Dr Elena Conti is a group leader in the Gene Expression Unit at the European Molecular Biology Laboratory in Germany. Her work uses x-ray crystallography to study the structure and function of proteins involved in disease and thus extends from the pioneering work of Dorothy Hodgkin. This lecture was organised by the Oxford International Women's Festival with the support of Oxford AWiSE and Somerville College.

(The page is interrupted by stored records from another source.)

import Mathlib
import Summits.ValiantsHypothesis.ValiantsHypothesis.Theorems.LacunarySymmetroidMatrixDescartesCensusSharpRows
import Summits.ValiantsHypothesis.ValiantsHypothesis.Theorems.LacunarySymmetroidMatrixDescartesCensusWindowFourWitnessMult

/-!
# `MatrixDescartes` census — the WINDOW-4 ROW of a sharp fewnomial (multiplicity form; the hull-edge LP's «W4 split»)

HONEST FRAMING.  Object-search cell `pub-symmetroid`, door-A target `DoorA26 := PosRootLawAt 2 6 19`
(stmt-ValiantsHypothesis-19979; OPEN, typed, never asserted).  Companion of `…CensusSharpRows` (the circuit row of every TRIPLE of a
sharp fewnomial, engine-2 g28) and `…CensusWindowFourWitnessMult` (the left witness rows with multiplicity, engine-2 g30).

Let `Σ_{t<n} c_t X^{e_t}` (exponents strictly increasing on `range n`) have at least `n − 1` positive roots counted with multiplicity
(a Descartes-sharp hull-edge form) and let `r < s < u < v < n`, gaps `U₁ = e_s − e_r`, `V = e_u − e_s`, `W = e_v − e_u`, `S = U₁+V+W`.
Killing the other `n − 4` exponents by Euler twists (`countP_posRoots_le_countP_twists`) leaves the alternating 4-nomial
`c_r P_r X^{e_r} + c_s P_s X^{e_s} + c_u P_u X^{e_u} + c_v P_v X^{e_v}`, `P_t = ∏_{w<n, w∉{r,s,u,v}} (e_t − e_w)`, with at least THREE positive
roots counted with multiplicity (`window_four_countP_of_sharp`).  With `A, B, Cc, E = |c_t|·M_t` (`M_t = |P_t|`) the left parametric
witness row with multiplicity (`fourNomial_countP_posRoots_le_two_of_left_param`) then yields, for EVERY real `λ > 1`, the disjunction
(`window_four_left_row_of_sharp`)
  `(V(U₁+V)Cc)^V ((U₁+V)Cc)^W < (λU₁B)^W ((V+W)S·E)^V`  ∨  `((λ−1)U₁B)^V ((U₁+V)Cc)^(V+W) ≤ (S·E)^V (λU₁B)^(V+W)`
  ∨  `(U₁A)^V ((U₁+V)Cc)^(U₁+V) ≤ (V·Cc)^V (λU₁B)^(U₁+V)`
— three monomial inequalities, i.e. after `Real.log` three LOG-LINEAR rows in `log|c_t| + log M_t`; the first two bound the same linear form
from below, so an LP certificate branches TWO ways («row A ∨ row B»).  This is the kernel form of the W4 point cut of the engine-2 g30 located
instrument hybrid32 (channel column of chamber 1706).  Nothing here bounds any census count; `DoorA26` OPEN; nothing on `MatrixDescartes`
(stmt-ValiantsHypothesis-18050) or `VP ≠ VNP`.

[folklore] Rolle with multiplicity (Euler twists) + the window-4 witness; no single source.
-/

-- `Summit.ValiantsHypothesis.ValiantsHypothesis.…` repeats a component by the D-0017 layout
-- (single-conjunct summit), which the `dupNamespace` linter flags; the name is mandated.
set_option linter.dupNamespace false

namespace Summit.ValiantsHypothesis.ValiantsHypothesis.Theorems.LacunarySymmetroidMatrixDescartes.Census

open Polynomial Finset
open scoped BigOperators Polynomial

/-- Positive roots with multiplicity are unchanged by a nonzero constant factor and a power of `X`. [folklore] -/
theorem countP_posRoots_C_mul_X_pow_mul {σ : ℝ} (hσ : σ ≠ 0) (k : ℕ) {g : ℝ[X]} (hg : g ≠ 0) :
    (C σ * X ^ k * g).roots.countP (fun x => 0 < x) = g.roots.countP (fun x => 0 < x) := by
  have h1 : C σ * X ^ k ≠ 0 := mul_ne_zero (by rwa [Ne, C_eq_zero]) (pow_ne_zero _ X_ne_zero)
  rw [roots_mul (mul_ne_zero h1 hg), Multiset.countP_add, roots_C_mul _ hσ, roots_X_pow]
  have : (k • ({0} : Multiset ℝ)).countP (fun x => 0 < x) = 0 := by
    rw [Multiset.countP_eq_zero]
    intro x hx
    rw [Multiset.mem_nsmul] at hx
    rcases hx with ⟨-, hx⟩
    rw [Multiset.mem_singleton] at hx
    rw [hx]; exact lt_irrefl 0
  rw [this, zero_add]

/-- **The twisted WINDOW of a sharp fewnomial keeps three positive roots (with multiplicity) and alternates.**  For `r < s < u < v < n`,
with `P_t = ∏_{w<n, w∉{r,s,u,v}} (e_t − e_w)`: the residual 4-nomial has `#Z₊^mult ≥ 3`, and consecutive residual coefficients have
opposite signs. [folklore] -/
theorem window_four_countP_of_sharp {n : ℕ} {e : ℕ → ℕ} {c : ℕ → ℝ} (he : ∀ i j, i < j → j < n → e i < e j)
    (hZ : n ≤ (∑ t ∈ range n, C (c t) * X ^ (e t) : ℝ[X]).roots.countP (fun x => 0 < x) + 1)
    {r s u v : ℕ} (hrs : r < s) (hsu : s < u) (huv : u < v) (hvn : v < n) :
    3 ≤ ((C (c r * ∏ w ∈ (range n).filter (fun w => ¬(w = r ∨ w = s ∨ w = u ∨ w = v)), ((e r : ℝ) - e w)) * X ^ (e r)
        + C (c s * ∏ w ∈ (range n).filter (fun w => ¬(w = r ∨ w = s ∨ w = u ∨ w = v)), ((e s : ℝ) - e w)) * X ^ (e s)
        + C (c u * ∏ w ∈ (range n).filter (fun w => ¬(w = r ∨ w = s ∨ w = u ∨ w = v)), ((e u : ℝ) - e w)) * X ^ (e u)
        + C (c v * ∏ w ∈ (range n).filter (fun w => ¬(w = r ∨ w = s ∨ w = u ∨ w = v)), ((e v : ℝ) - e w)) * X ^ (e v)
          : ℝ[X]).roots.countP (fun x => 0 < x))
    ∧ (c r * ∏ w ∈ (range n).filter (fun w => ¬(w = r ∨ w = s ∨ w = u ∨ w = v)), ((e r : ℝ) - e w))
        * (c s * ∏ w ∈ (range n).filter (fun w => ¬(w = r ∨ w = s ∨ w = u ∨ w = v)), ((e s : ℝ) - e w)) < 0
    ∧ (c s * ∏ w ∈ (range n).filter (fun w => ¬(w = r ∨ w = s ∨ w = u ∨ w = v)), ((e s : ℝ) - e w))
        * (c u * ∏ w ∈ (range n).filter (fun w => ¬(w = r ∨ w = s ∨ w = u ∨ w = v)), ((e u : ℝ) - e w)) < 0
    ∧ (c u * ∏ w ∈ (range n).filter (fun w => ¬(w = r ∨ w = s ∨ w = u ∨ w = v)), ((e u : ℝ) - e w))
        * (c v * ∏ w ∈ (range n).filter (fun w => ¬(w = r ∨ w = s ∨ w = u ∨ w = v)), ((e v : ℝ) - e w)) < 0 := by
  classical
  set U : Finset ℕ := (range n).filter (fun w => ¬(w = r ∨ w = s ∨ w = u ∨ w = v)) with hU_def
  have hK : (range n).filter (fun w => w = r ∨ w = s ∨ w = u ∨ w = v) = insert r (insert s (insert u {v})) := by
    ext w
    simp only [mem_filter, mem_range, mem_insert, mem_singleton]
    constructor
    · rintro ⟨-, h⟩; exact h
    · intro h; refine ⟨?_, h⟩; rcases h with h | h | h | h <;> omega
  have h4 : (insert r (insert s (insert u ({v} : Finset ℕ)))).card = 4 := by
    rw [card_insert_of_notMem, card_insert_of_notMem, card_insert_of_notMem, card_singleton]
    · simp only [mem_singleton]; omega
    · simp only [mem_insert, mem_singleton]; omega
    · simp only [mem_insert, mem_singleton]; omega
  have hUcard : U.card = n - 4 := by
    have h := Finset.card_filter_add_card_filter_not (s := range n) (fun w => w = r ∨ w = s ∨ w = u ∨ w = v)
    rw [hK, card_range, h4] at h
    rw [hU_def]; omega
  have step := countP_posRoots_le_countP_twists n e c U
  rw [hUcard] at step
  set P : ℕ → ℝ := fun t => ∏ w ∈ U, ((e t : ℝ) - e w) with hP_def
  have hres : (∑ t ∈ range n, C (c t * ∏ w ∈ U, ((e t : ℝ) - e w)) * X ^ (e t) : ℝ[X])
      = C (c r * P r) * X ^ (e r) + C (c s * P s) * X ^ (e s) + C (c u * P u) * X ^ (e u) + C (c v * P v) * X ^ (e v) := by
    rw [← Finset.sum_filter_add_sum_filter_not (range n) (fun w => w = r ∨ w = s ∨ w = u ∨ w = v), hK]
    have hz : (∑ t ∈ U, C (c t * ∏ w ∈ U, ((e t : ℝ) - e w)) * X ^ (e t) : ℝ[X]) = 0 := by
      refine Finset.sum_eq_zero fun t ht => ?_
      rw [Finset.prod_eq_zero ht (sub_self _), mul_zero, map_zero, zero_mul]
    rw [← hU_def, hz, add_zero, sum_insert, sum_insert, sum_insert, sum_singleton]
    · simp only [hP_def]; ring
    · simp only [mem_singleton]; omega
    · simp only [mem_insert, mem_singleton]; omega
    · simp only [mem_insert, mem_singleton]; omega
  rw [hres] at step
  have hroot3 : 3 ≤ ((C (c r * P r) * X ^ (e r) + C (c s * P s) * X ^ (e s) + C (c u * P u) * X ^ (e u)
      + C (c v * P v) * X ^ (e v) : ℝ[X]).roots.countP (fun x => 0 < x)) := by omega
  refine ⟨hroot3, ?_⟩
  -- alternation of the residual 4-nomial via `sign_of_sharp` on `range 4`
  set e' : ℕ → ℕ := fun t => if t = 0 then e r else if t = 1 then e s else if t = 2 then e u else e v with he'_def
  set c' : ℕ → ℝ := fun t => if t = 0 then c r * P r else if t = 1 then c s * P s else if t = 2 then c u * P u else c v * P v
    with hc'_def
  have hres4 : (∑ t ∈ range 4, C (c' t) * X ^ (e' t) : ℝ[X])
      = C (c r * P r) * X ^ (e r) + C (c s * P s) * X ^ (e s) + C (c u * P u) * X ^ (e u) + C (c v * P v) * X ^ (e v) := by
    simp only [Finset.sum_range_succ, Finset.sum_range_zero, zero_add, he'_def, hc'_def]
    norm_num
  have hers : e r < e s := he r s hrs (by omega)
  have hesu : e s < e u := he s u hsu (by omega)
  have heuv : e u < e v := he u v huv hvn
  have he' : ∀ i j, i < j → j < 4 → e' i < e' j := by
    intro i j hij hj
    interval_cases j <;> interval_cases i <;> simp [he'_def] <;> omega
  have hZ4 : 4 ≤ (∑ t ∈ range 4, C (c' t) * X ^ (e' t) : ℝ[X]).roots.countP (fun x => 0 < x) + 1 := by
    rw [hres4]; omega
  have h01 := sign_of_sharp he' (by norm_num) hZ4 (show 0 < 4 by norm_num) (show 1 < 4 by norm_num)
  have h12 := sign_of_sharp he' (by norm_num) hZ4 (show 1 < 4 by norm_num) (show 2 < 4 by norm_num)
  have h23 := sign_of_sharp he' (by norm_num) hZ4 (show 2 < 4 by norm_num) (show 3 < 4 by norm_num)
  simp only [hc'_def] at h01 h12 h23
  norm_num at h01 h12 h23
  exact ⟨by linarith, by linarith, by linarith⟩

The central dogma of biology tells us that the structure of DNA is translated into RNA which in turn provides the template for the formation of proteins. Although we can calculate the linear structure of a protein from the DNA sequence that produces it, this gives us limited information about the function of that protein. The crystal structure of a protein, on the other hand, gives a good crystallographer an immediate idea about its function. Comparison of the structure with that of proteins whose function is known can give valuable insights into how the protein works.
Dr Conti is interested in the molecular mechanisms that govern the transport of nuclear proteins and RNAs from their site of synthesis to their site of function. Many diseases are caused by mutations in RNA. Transport of RNA from the nucleus to the cytosol of cells is limited by several mechanisms that make sure that only correctly transcribed and processed RNAs are exported and translated. One of the errors that has been found to occur in the transcription of DNA into RNA results in "nonsense mutations" which prematurely halt the process that produces the protein. A quality control process exists that detects the RNA containing these "nonsense mutations" and degrades it before it gives rise to truncated and potentially harmful protein products. However in some diseases, such as certain forms of cystic fibrosis, it is the destruction of the RNA containing a "nonsense mutation" that leads to the disease since the proteins that are no longer formed are critical to the function of the body. The work of Dr Conti's laboratory involves studying the crystal structures of enzymes involved in this degradation mechanism. They have established that the molecules contain a central core through which portions of RNA are threaded and then degraded. If these sites of action are blocked then the function of the enzyme is inhibited. The mutated RNA is no longer degraded and a truncated protein is formed. It is hoped that the presence of this truncated protein may be sufficient to prevent the progression of the disease.